This paper addresses the collision detection problem in population protocols. The network consists of state machines called agents. At each time step, exactly one pair of agents is chosen uniformly at random to have an interaction, changing the states of the two agents. The collision detection problem involves each agent starting with an input integer between $1$ and $n$, where $n$ is the number of agents, and requires those agents to determine whether there are any duplicate input values among all agents. Specifically, the goal is for all agents to output false if all input values are distinct, and true otherwise. In this paper, we present an algorithm that requires a polynomial number of states per agent and solves the collision detection problem with probability one in sub-linear parallel time, both with high probability and in expectation. To the best of our knowledge, this algorithm is the first to solve the collision detection problem using a polynomial number of states within sublinear parallel time, affirmatively answering the question raised by Burman, Chen, Chen, Doty, Nowak, Severson, and Xu [PODC 2021] for the first time.

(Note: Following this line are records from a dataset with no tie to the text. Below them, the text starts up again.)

/-
Copyright: lit-balaban cell, Phase-2 proof seat p24 (gen 24).  Released under Apache 2.0 license as described in the
file LICENSE.
-/
import Literature.MathematicalPhysics.QuantumFieldTheory.Balaban1983to89.B4Ineq228FreePropagator

/-!
# `Balaban1983to89.B4Eq16FreePropagatorL2` — [Balaban1983RegularityDecay] (1.6) p. 572 ∕ (1.8) p. 573 ∕ (2.28) p. 580 for the FREE
# PROPAGATOR on `ξℤ^{d+1}`: `−Δ^ξ + m² + aQ_j^*Q_j` is a BIJECTION of `ℓ²(ξℤ^{d+1})` and `G_j = (−Δ^ξ + m² + aQ_j^*Q_j)⁻¹` is a
# bounded operator on `ℓ²`, `‖G_j‖ ≤ (min{8,a} + m²)⁻¹`

statement-level skeleton of published theorems with citation tags; proofs where landed; nothing here is a claim about
the Yang–Mills mass gap

CITATION HEADER.  T. Bałaban, *Regularity and decay of lattice Green's functions*, Commun. Math. Phys. **89** (1983)
571–597, doi:10.1007/bf01214744 [Balaban1983RegularityDecay] (cell paper B4; held text
`paper:balaban1983-cmp89-regularity-decay`, journal page = PDF page + 570), p. 572 [PDF 2] (1.6), p. 573 [PDF 3] (1.8), p. 580
[PDF 10] (2.28), p. 584 [PDF 14] (2.44)–(2.46) (unit `lit-balaban-p24` gen 24; HOME `run/shared/lean/pub/lit-balaban/`; SKELETON
rows **B4.Eq1.6**, **B4.Eq1.8**, **B4.Eq2.27**, **B4.Eq2.43** — cells only, all proved-headed; companion of
`B4Ineq227LatticeL2` ((1.8) on `ℓ²(ξℤ^{d+1})`), `B4Ineq228FreePropagator` ((2.28) for `G_j` on `ℓ¹` data) and
`B4Eq246SquareSummable` (`G_jf ∈ ℓ²`, «φ₀ = G_jf» two-sided)).

WHAT IS PRINTED.  p. 572: «Our fundamental Green's function is a kernel of the operator G_k(Ω, A) = (−Δ^{η,N}_{A,Ω} + m² +
aP_k(A))⁻¹ (1.6) where m² ≥ 0 and a is a positive constant close to 1. We consider all these operators under the assumption
that the vector field A is regular on Ω in the sense that … (1.7)»; p. 573: «The operator defining the Green's function (1.6)
has a strictly positive lower bound … (1.8) … This bound justifies the definition (1.6)»; p. 580: «0 < G_k(□,0) ≤ c₀I …
‖G_k(□,0)f‖₂ ≤ c₀‖f‖₂ (2.28)»; p. 584: «the propagator G_j with free boundary conditions on ξZ^d … (−Δ^ξ + m_j² + a_jQ_j^*Q_j)φ₀ = f
(2.44) Defining the propagator G_j, φ₀ = G_jf» (the Hilbert-space reading is printed for the unit-lattice operators of Sect. 5,
p. 593 [PDF 23]: «The operators are considered as defined on L²(Ω^{(k)}).»).  OUR GLOSS (not a quotation): for the infinite
`Ω = ξℤ^{d+1}` the definition (1.6) as an inverse on the square-summable functions asks for an inverse on ALL of `ℓ²`; the tree
had the inverse on `ℓ¹` data (`G246`, via (2.46)) and the lower bound (1.8) on `ℓ²` (`B4Ineq227LatticeL2`), i.e. injectivity
with a quantitative modulus; this file supplies SURJECTIVITY on `ℓ²` by `ℓ²`-approximation with finitely supported data.

WHAT THIS MODULE PROVES (kernel-checked; theorems only — no definition, no `Prop` fact, 0 `sorry`; axioms standard).
`n ≥ 1`, `a ≥ 0`, `m² > 0`, `γ₀ = min{8,a} + m²`, `D = B4Green244.opD n a m²`, lattice `ξℤ^{d+1}`:
* `G246_sub` — `G_j` is additive on `ℓ¹` data: `G_j(f − g) = G_jf − G_jg` (by the `ℓ²` uniqueness of `B4Eq246SquareSummable`);
* **`exists_l2_solution`** — for EVERY `f ∈ ℓ²(ξℤ^{d+1})` there is `ψ ∈ ℓ²` with `Dψ = f`: the truncations `f_N = f·1_{[−N,N]^{d+1}}`
  are `ℓ¹`, `G_jf_N` is `ℓ²`-Cauchy by (2.28) (`B4Ineq228FreePropagator.G246_l2_bound'`) since `f_N → f` in `ℓ²`, `ℓ²` is
  complete (Mathlib's `lp`, `p = 2`), and `D` passes to pointwise limits (finite stencil);
* **`existsUnique_l2_solution_of_l2`** — with `B4Eq244L2Unique.opD_injective_l2`: `D` is a BIJECTION of `ℓ²(ξℤ^{d+1})`, i.e.
  `G_j = D⁻¹` exists on all of `ℓ²` for `Ω = ξℤ^{d+1}`, `A = 0`; **`l2_solution_bound`** — every `ℓ²` solution obeys
  `γ₀‖ψ‖_{ℓ²} ≤ ‖f‖_{ℓ²}` («G_j ≤ c₀I», (2.28)); `l2_solution_eq_G246` — on `ℓ¹` data the `ℓ²` solution is `G246 f`.
* §4 **`exists_l2_solution_massless`** (`m² = 0 < a`): surjectivity on `ℓ²` by the second limit `m² ↓ 0` of the massive
  solutions (uniform bound `‖ψ_{m²}‖ ≤ ‖f‖/min{8,a}`, `ℓ²`-Cauchy by (1.8) at `m² = 0`); **`existsUnique_l2_solution_of_pos`** —
  (1.6) for `Ω = ξℤ^{d+1}`, `A = 0` in print's FULL range «m² ≥ 0 and a … positive» (precisely: whenever `min{8,a} + m² > 0`).

DICTIONARY / HONEST SCOPE.  (i) `A = 0`, scalar fields, `Ω = ξℤ^{d+1}`; §§2–3 use `m² > 0` (the (2.46) route behind `G246`),
§4 reaches `m² = 0 < a` by a limit — no closed formula of type (2.46) for the massless propagator is given; constants
`c₀⁻¹ = min{π²,a_k} ↦ min{8,a} + m²` (repaired, census G-B4-03).  (ii) No operator object
`G_j : ℓ² → ℓ²` is DEFINED (theorems only: existence, uniqueness, bound); `Classical.choose` of `exists_l2_solution` would be it.
(iii) Value = kernel certificate that the free propagator of p. 584 is an everywhere-defined bounded inverse on `ℓ²(ξℤ^{d+1})`
(our gloss of (1.6) + (1.8)), for all «m² ≥ 0 and a … positive»; cells only; NOT summit progress.
-/

namespace Literature.MathematicalPhysics.QuantumFieldTheory.Balaban1983to89.B4Eq16FreePropagatorL2
import Mathlib
import Summits.Ventures.PercRepro2.TypedPendantA3AtRoot

/-!
# The pendant `a₃` at a root, II: the row `(N₀, N₀ + C, C, 0)` and its sign (blind cell
PercRepro2, mine-2 g54, 2026-08-29; `conjectures/MINE-2.md` M2-115)

With the class-`2` identities of `TypedPendantA3AtRoot.lean` (`typedCount_pendant_a3_at_a2`,
`typedCount_pendant_a3_at_a1`: `N₂` is the `Q`-weighted spectator count of a two-copy covariance),
the other classes of a pendant `a₃` at a root follow: the class-`3` base vanishes (`a₃` lies in a
root cluster in every copy, so every kernel term carries a `1_PD` of the first or the second copy:
`typedCount_pendant_a3_at_a2_three`, `_a1_three`), and the class-`1` base is `N₀ + N₂` by the
quadratic identity `typedCount_pendant_a3_quadratic` (`typedCount_pendant_a3_at_a2_one`,
`_a1_one`).  The covariance kernel `Cov(1_{o∈C(a₁)}, σ_b)` is the same-side kernel of the pair
`(o, b)` at `a₁` plus the cross kernel of `(o, b)` (`covKer_iL_sigma_eq`; the mirror
`covKer_iH_sigma_mirror_eq`), so `N₂ ≥ 0` under the typed same-side and cross statements for the
pair (`typedCount_pendant_a3_at_a2_two_nonneg`, `_a1_two_nonneg`), and row 2′TRI at a pendant
`a₃` at a root reduces to the `a₃`-inactive base plus those two two-copy statements
(`typedCount_nonneg_pendant_a3_at_a2`, `_a1`).  Own work; standard axioms.
-/

namespace Summit.Ventures.PercRepro2

namespace CovForm

namespace TypedRed

open OneTyped

section Classes

open Classical

variable {V : Type*} {E : Type*} [Fintype E] [DecidableEq E] {R : Type*} [Field R]
variable (ends : E → Sym2 V) (o a₁ a₂ a₃ b : V)

/-- **Class `3` at `a₂` vanishes**: with `f = {a₃, a₂}` open in every copy, `a₃ ∈ C(a₂)` and every
kernel term carries a `1_PD`. -/
theorem typedCount_pendant_a3_at_a2_three {f : E} (hf : ends f = s(a₃, a₂))
    (F : Finset E) (hfF : f ∈ F) (z : Config E) (τ : E → ℕ) :
    typedCount F z (Function.update τ f 3)
        (K3 ends o a₁ a₂ a₃ b : Config E → Config E → Config E → R) = 0 := by
  rw [typedCount_split_three F f hfF]
  have h0 : ∀ x y w : Config E, (K3 ends o a₁ a₂ a₃ b (Function.update x f true)
      (Function.update y f true) (Function.update w f true) : R) = 0 := by
    intro x y w
    rw [K3_eq_KB, KB_pendant_a3_at_root_three _ _ _
      (pdB_of_H3 (st ends o a₁ a₂ a₃ b (Function.update x f true))
        (decide_eq_true (conn_symm (conn_of_openAdj ⟨f, Function.update_self f true x, hf⟩))))
      (pdB_of_H3 (st ends o a₁ a₂ a₃ b (Function.update y f true))
        (decide_eq_true (conn_symm (conn_of_openAdj ⟨f, Function.update_self f true y, hf⟩))))]
    simp
  rw [typedCount_congr_K _ _ _ h0]
  unfold typedCount
  simp

/-- **Class `3` at `a₁` vanishes** (the mirror). -/
theorem typedCount_pendant_a3_at_a1_three {f : E} (hf : ends f = s(a₃, a₁))
    (F : Finset E) (hfF : f ∈ F) (z : Config E) (τ : E → ℕ) :
    typedCount F z (Function.update τ f 3)
        (K3 ends o a₁ a₂ a₃ b : Config E → Config E → Config E → R) = 0 := by
  rw [typedCount_split_three F f hfF]
  have h0 : ∀ x y w : Config E, (K3 ends o a₁ a₂ a₃ b (Function.update x f true)
      (Function.update y f true) (Function.update w f true) : R) = 0 := by
    intro x y w
    rw [K3_eq_KB, KB_pendant_a3_at_root_three _ _ _
      (pdB_of_L3 (st ends o a₁ a₂ a₃ b (Function.update x f true))
        (decide_eq_true (conn_symm (conn_of_openAdj ⟨f, Function.update_self f true x, hf⟩))))
      (pdB_of_L3 (st ends o a₁ a₂ a₃ b (Function.update y f true))
        (decide_eq_true (conn_symm (conn_of_openAdj ⟨f, Function.update_self f true y, hf⟩))))]
    simp
  rw [typedCount_congr_K _ _ _ h0]
  unfold typedCount
  simp

/-- **Class `1` at `a₂`**: `N₁ = N₀ + N₂` (the quadratic identity with `N₃ = 0`). -/
theorem typedCount_pendant_a3_at_a2_one {f : E} (hf : ends f = s(a₃, a₂))
    (hleaf : ∀ e, a₃ ∈ ends e → e = f) (h32 : a₃ ≠ a₂) (h3o : a₃ ≠ o) (h31 : a₃ ≠ a₁)
    (h3b : a₃ ≠ b) (F : Finset E) (hfF : f ∈ F) (z : Config E) (τ : E → ℕ) :
    typedCount F z (Function.update τ f 1)
        (K3 ends o a₁ a₂ a₃ b : Config E → Config E → Config E → R) =
      typedCount F z (Function.update τ f 0) (K3 ends o a₁ a₂ a₃ b) +
        typedCount F z (Function.update τ f 2) (K3 ends o a₁ a₂ a₃ b) := by
  have hq := typedCount_pendant_a3_quadratic (R := R) ends o a₁ a₂ a₃ b hf hleaf h32 h3o h31 h32
    h3b F hfF z τ
  rw [typedCount_pendant_a3_at_a2_three ends o a₁ a₂ a₃ b hf F hfF z τ, add_zero] at hq
  exact hq.symm

/-- **Class `1` at `a₁`**: `N₁ = N₀ + N₂` (the mirror). -/
theorem typedCount_pendant_a3_at_a1_one {f : E} (hf : ends f = s(a₃, a₁))
    (hleaf : ∀ e, a₃ ∈ ends e → e = f) (h31 : a₃ ≠ a₁) (h3o : a₃ ≠ o) (h32 : a₃ ≠ a₂)
    (h3b : a₃ ≠ b) (F : Finset E) (hfF : f ∈ F) (z : Config E) (τ : E → ℕ) :
    typedCount F z (Function.update τ f 1)
        (K3 ends o a₁ a₂ a₃ b : Config E → Config E → Config E → R) =
      typedCount F z (Function.update τ f 0) (K3 ends o a₁ a₂ a₃ b) +
        typedCount F z (Function.update τ f 2) (K3 ends o a₁ a₂ a₃ b) := by
  have hq := typedCount_pendant_a3_quadratic (R := R) ends o a₁ a₂ a₃ b hf hleaf h31 h3o h31 h32
    h3b F hfF z τ
  rw [typedCount_pendant_a3_at_a1_three ends o a₁ a₂ a₃ b hf F hfF z τ, add_zero] at hq
  exact hq.symm

end Classes

/-! ## The covariance kernel is the same-side kernel plus the cross kernel, and the sign -/

section Nonneg

open Classical

variable {V : Type*} {E : Type*} [Fintype E] [DecidableEq E] {R : Type*} [Field R]
variable (ends : E → Sym2 V) (o a₁ a₂ a₃ b : V)

omit [Fintype E] [DecidableEq E] in
/-- `Cov(1_{o∈C(a₁)}, σ_b) = same-side kernel of `(o, b)` at `a₁` + cross kernel of `(o, b)`. -/
lemma covKer_iL_sigma_eq (y w : Config E) :
    TypedA3.covKer (R := R) ends a₁ a₂ (iL ends a₁ o) (sigma ends a₁ a₂ b) y w =
      TypedA3.sameKernel ends a₁ a₂ o b y w + crossKernel ends a₁ a₂ o b y w := by
  unfold TypedA3.covKer TypedA3.sameKernel crossKernel sigma iQ iL iH
  rw [PendantRoot.avoidAll_eq_compl]
  ring

omit [Fintype E] [DecidableEq E] in
/-- The mirror: `Cov(1_{o∈C(a₂)}, −σ_b)` = same-side kernel of `(o, b)` at `a₂` + cross kernel
with the roots exchanged. -/
lemma covKer_iH_sigma_mirror_eq (y w : Config E) :
    TypedA3.covKer (R := R) ends a₁ a₂ (iH ends a₂ o) (sigma ends a₂ a₁ b) y w =
      TypedA3.sameKernel ends a₂ a₁ o b y w + crossKernel ends a₂ a₁ o b y w := by
  unfold TypedA3.covKer TypedA3.sameKernel crossKernel sigma iQ iL iH
  have hc : ((connEvent ends a₂ a₁)ᶜ : Set (Config E)) = (connEvent ends a₁ a₂)ᶜ := by
    rw [← PendantRoot.avoidAll_eq_compl, ← PendantRoot.avoidAll_eq_compl,
      A3Inactive.avoidAll_singleton_comm]
  rw [PendantRoot.avoidAll_eq_compl, hc]
  ring

variable [LinearOrder R] [IsStrictOrderedRing R]

/-- **The class-`2` base at `a₂` is nonnegative** under the typed same-side statement for `(o, b)`
at `a₁` and the typed cross statement for `(o, b)` (types in `{1, 2}` on the other typed edges). -/
theorem typedCount_pendant_a3_at_a2_two_nonneg {f : E} (hf : ends f = s(a₃, a₂))
    (hleaf : ∀ e, a₃ ∈ ends e → e = f) (h32 : a₃ ≠ a₂) (h3o : a₃ ≠ o) (h31 : a₃ ≠ a₁)
    (h3b : a₃ ≠ b) (F : Finset E) (hfF : f ∈ F) (z : Config E) (τ : E → ℕ)
    (hτ : ∀ e ∈ F, e ≠ f → τ e = 1 ∨ τ e = 2)
    (hs : TypedA3.SameCount (R := R) ends a₁ a₂ o b) (hc : CrossCount R ends a₁ a₂ o b) :
    0 ≤ typedCount F z (Function.update τ f 2)
        (K3 ends o a₁ a₂ a₃ b : Config E → Config E → Config E → R) := by
  rw [typedCount_pendant_a3_at_a2 ends o a₁ a₂ a₃ b hf hleaf h32 h3o h31 h3b F hfF z τ,
    typedCount_type_zero F f hfF _ _ (Function.update_self f 0 τ)]
  have hτ' : ∀ e ∈ F.erase f, Function.update τ f 0 e = 1 ∨ Function.update τ f 0 e = 2 := by
    intro e he
    rw [Function.update_of_ne (Finset.ne_of_mem_erase he)]
    exact hτ e (Finset.mem_of_mem_erase he) (Finset.ne_of_mem_erase he)
  rw [TypedA3.typedCount_eq_sum_spec _ _ _ hτ']
  refine Finset.sum_nonneg fun x _ => ?_
  split_ifs
  · rw [TypedA3.pinnedCount_congr _ _ _ (fun y w => iQ ends a₁ a₂ x *
        (TypedA3.sameKernel (R := R) ends a₁ a₂ o b y w + crossKernel ends a₁ a₂ o b y w))
        (fun y w => by rw [covKer_iL_sigma_eq]),
      TypedA3.pinnedCount_const_mul, TypedA3.pinnedCount_add]
    exact mul_nonneg (TypedA3.iQ_nonneg ends a₁ a₂ x) (add_nonneg (hs _ _) (hc _ _))
  · exact le_rfl

/-- **The class-`2` base at `a₁` is nonnegative** (the mirror: the same-side statement at `a₂`
and the cross statement with the roots exchanged). -/
theorem typedCount_pendant_a3_at_a1_two_nonneg {f : E} (hf : ends f = s(a₃, a₁))
    (hleaf : ∀ e, a₃ ∈ ends e → e = f) (h31 : a₃ ≠ a₁) (h3o : a₃ ≠ o) (h32 : a₃ ≠ a₂)
    (h3b : a₃ ≠ b) (F : Finset E) (hfF : f ∈ F) (z : Config E) (τ : E → ℕ)
    (hτ : ∀ e ∈ F, e ≠ f → τ e = 1 ∨ τ e = 2)
    (hs : TypedA3.SameCount (R := R) ends a₂ a₁ o b) (hc : CrossCount R ends a₂ a₁ o b) :
    0 ≤ typedCount F z (Function.update τ f 2)
        (K3 ends o a₁ a₂ a₃ b : Config E → Config E → Config E → R) := by
  rw [typedCount_pendant_a3_at_a1 ends o a₁ a₂ a₃ b hf hleaf h31 h3o h32 h3b F hfF z τ,
    typedCount_type_zero F f hfF _ _ (Function.update_self f 0 τ)]
  have hτ' : ∀ e ∈ F.erase f, Function.update τ f 0 e = 1 ∨ Function.update τ f 0 e = 2 := by
    intro e he
    rw [Function.update_of_ne (Finset.ne_of_mem_erase he)]
    exact hτ e (Finset.mem_of_mem_erase he) (Finset.ne_of_mem_erase he)
  rw [TypedA3.typedCount_eq_sum_spec _ _ _ hτ']
  refine Finset.sum_nonneg fun x _ => ?_
  split_ifs
  · rw [TypedA3.pinnedCount_congr _ _ _ (fun y w => iQ ends a₁ a₂ x *
        (TypedA3.sameKernel (R := R) ends a₂ a₁ o b y w + crossKernel ends a₂ a₁ o b y w))
        (fun y w => by rw [covKer_iH_sigma_mirror_eq]),
      TypedA3.pinnedCount_const_mul, TypedA3.pinnedCount_add]
    exact mul_nonneg (TypedA3.iQ_nonneg ends a₁ a₂ x) (add_nonneg (hs _ _) (hc _ _))
  · exact le_rfl

/-- **Row 2′TRI at a pendant `a₃` at `a₂`** reduces to the `a₃`-inactive base and the two-copy
statements: every class is nonnegative. -/
theorem typedCount_nonneg_pendant_a3_at_a2 {f : E} (hf : ends f = s(a₃, a₂))
    (hleaf : ∀ e, a₃ ∈ ends e → e = f) (h32 : a₃ ≠ a₂) (h3o : a₃ ≠ o) (h31 : a₃ ≠ a₁)
    (h3b : a₃ ≠ b) (F : Finset E) (hfF : f ∈ F) (z : Config E) (τ : E → ℕ)
    (hτ : ∀ e ∈ F, e ≠ f → τ e = 1 ∨ τ e = 2)
    (hs : TypedA3.SameCount (R := R) ends a₁ a₂ o b) (hc : CrossCount R ends a₁ a₂ o b)
    (h0 : 0 ≤ typedCount F z (Function.update τ f 0)
        (K3 ends o a₁ a₂ a₃ b : Config E → Config E → Config E → R)) (k : ℕ) :
    0 ≤ typedCount F z (Function.update τ f k)
        (K3 ends o a₁ a₂ a₃ b : Config E → Config E → Config E → R) := by
  have h2 := typedCount_pendant_a3_at_a2_two_nonneg ends o a₁ a₂ a₃ b hf hleaf h32 h3o h31 h3b F
    hfF z τ hτ hs hc
  match k with
  | 0 => exact h0
  | 1 =>
    rw [typedCount_pendant_a3_at_a2_one ends o a₁ a₂ a₃ b hf hleaf h32 h3o h31 h3b F hfF z τ]
    exact add_nonneg h0 h2
  | 2 => exact h2
  | 3 => rw [typedCount_pendant_a3_at_a2_three ends o a₁ a₂ a₃ b hf F hfF z τ]
  | k + 4 =>
    rw [typedCount_split F f hfF]
    refine Finset.sum_nonneg fun a _ => Finset.sum_nonneg fun b' _ =>
      Finset.sum_nonneg fun c _ => ?_
    rw [Function.update_self, if_neg]
    have ha := Bool.toNat_le a
    have hb := Bool.toNat_le b'
    have hc' := Bool.toNat_le c
    omega

/-- **Row 2′TRI at a pendant `a₃` at `a₁`** (the mirror). -/
theorem typedCount_nonneg_pendant_a3_at_a1 {f : E} (hf : ends f = s(a₃, a₁))
    (hleaf : ∀ e, a₃ ∈ ends e → e = f) (h31 : a₃ ≠ a₁) (h3o : a₃ ≠ o) (h32 : a₃ ≠ a₂)
    (h3b : a₃ ≠ b) (F : Finset E) (hfF : f ∈ F) (z : Config E) (τ : E → ℕ)
    (hτ : ∀ e ∈ F, e ≠ f → τ e = 1 ∨ τ e = 2)
    (hs : TypedA3.SameCount (R := R) ends a₂ a₁ o b) (hc : CrossCount R ends a₂ a₁ o b)
    (h0 : 0 ≤ typedCount F z (Function.update τ f 0)
        (K3 ends o a₁ a₂ a₃ b : Config E → Config E → Config E → R)) (k : ℕ) :
    0 ≤ typedCount F z (Function.update τ f k)
        (K3 ends o a₁ a₂ a₃ b : Config E → Config E → Config E → R) := by
  have h2 := typedCount_pendant_a3_at_a1_two_nonneg ends o a₁ a₂ a₃ b hf hleaf h31 h3o h32 h3b F
    hfF z τ hτ hs hc
  match k with
  | 0 => exact h0
  | 1 =>
    rw [typedCount_pendant_a3_at_a1_one ends o a₁ a₂ a₃ b hf hleaf h31 h3o h32 h3b F hfF z τ]
    exact add_nonneg h0 h2
  | 2 => exact h2
  | 3 => rw [typedCount_pendant_a3_at_a1_three ends o a₁ a₂ a₃ b hf F hfF z τ]
  | k + 4 =>
    rw [typedCount_split F f hfF]
    refine Finset.sum_nonneg fun a _ => Finset.sum_nonneg fun b' _ =>
      Finset.sum_nonneg fun c _ => ?_
    rw [Function.update_self, if_neg]
    have ha := Bool.toNat_le a
    have hb := Bool.toNat_le b'
    have hc' := Bool.toNat_le c
    omega

end Nonneg

end TypedRed

end CovForm

end Summit.Ventures.PercRepro2
import Literature.Computability.AlgebraicComplexity.BigCwSquareValue112
import Literature.Computability.AlgebraicComplexity.BigCoppersmithWinogradProofs
import HarnessLib

/-!
# `ω < 2.376` from the square of the Coppersmith–Winograd tensor (Coppersmith–Winograd 1990, §8) — proved

Topic `Literature/Computability/AlgebraicComplexity`.  D. Coppersmith, S. Winograd, *Matrix
multiplication via arithmetic progressions*, J. Symbolic Comput. 9 (1990), §8, analyse
`CW_q ⊗ CW_q` with the variables grouped by the sum of the two levels, value the four kinds of
components (`[004] = 1`, `[013] = (2q)^τ`, `[022] = (q²+2)^τ`, `[112] = 2^{2/3}q^τ(q^{3τ}+2)^{1/3}`),
and obtain for `q = 6` the bound **`ω ≤ 3τ < 2.376`** (printed: `ω < 2.376`; the optimum of the
program is `2.375477`).  This file PROVES

* `CoppersmithWinograd1990_sec8 : ∀ fields K, omega K < 2.376`

by running the tree's formalisation of Le Gall's Thm. 4.1 (`omega_le_of_laserMethodSym`,
`LaserMethodValuesSym.lean`) on the level-2 decomposition of `CW_6^{⊗2}`
(`BigCwSquareComponents.lean`, `BigCwSquareValue112.lean`) with Coppersmith–Winograd's symmetric
distribution at the rational point `(α₀, β₀, γ₀, δ₀) = (1/2916, 49/3888, 605/5832, 595/2916)` (per
ordered block; `3α₀ + 6β₀ + 3γ₀ + 3δ₀ = 1`), splitting parameter `σ = 35/36` for `[112]`, and
`ρ = 2.3759`: the penalty vanishes (the distribution has product form `f(I)f(J)f(K)`, with square
roots), the three marginals are `(7/54, 2527/5832, 100/243, 49/1944, 1/2916)`, `R̃(CW_6^{⊗2}) ≤ 64`,
and the final inequality `6 ln 2 < H(P_X) + ∑ P ln u` is a linear inequality in
`ln 2, ln 3, ln 5, ln 7, ln 19` (all the rationals involved are `{2,3,5,7,19}`-smooth) which holds
with margin `4.4·10⁻⁴` and is certified from `Real.log_two_gt_d9/lt_d9` and the Taylor bounds
`Real.abs_log_sub_add_sum_range_le` for `ln(1−1/4), ln(1−1/5), ln(1−1/8), ln(1−1/20)`.

Everything is proved; definitions are the explicit numerical data; no named facts.

## References

* D. Coppersmith, S. Winograd, J. Symbolic Comput. 9 (1990) 251–280, §8 ("`ω < 2.376`").
  [CoppersmithWinograd1990]
* F. Le Gall, ISSAC 2014, arXiv:1401.7714, Thm. 4.1, §5, Table 3 (`CW_q^{⊗2}`: `2.3754770`).
  [LeGall2014]
-/

noncomputable section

翻译：本文研究群体协议中的碰撞检测问题。网络由称为智能体的状态机构成。在每个时间步，系统均匀随机选择恰好一对智能体进行交互，从而改变两者的状态。碰撞检测问题要求每个智能体以$1$至$n$之间的整数作为输入（其中$n$为智能体总数），并判定所有智能体中是否存在重复的输入值。具体而言，当所有输入值互异时，所有智能体应输出假；否则应输出真。本文提出一种算法，该算法要求每个智能体仅需多项式数量的状态，即能以高概率及期望意义下的亚线性并行时间，以概率一解决碰撞检测问题。据我们所知，这是首个在亚线性并行时间内使用多项式数量状态解决碰撞检测问题的算法，首次对Burman、Chen、Chen、Doty、Nowak、Severson和Xu在[PODC 2021]中提出的问题给出了肯定性解答。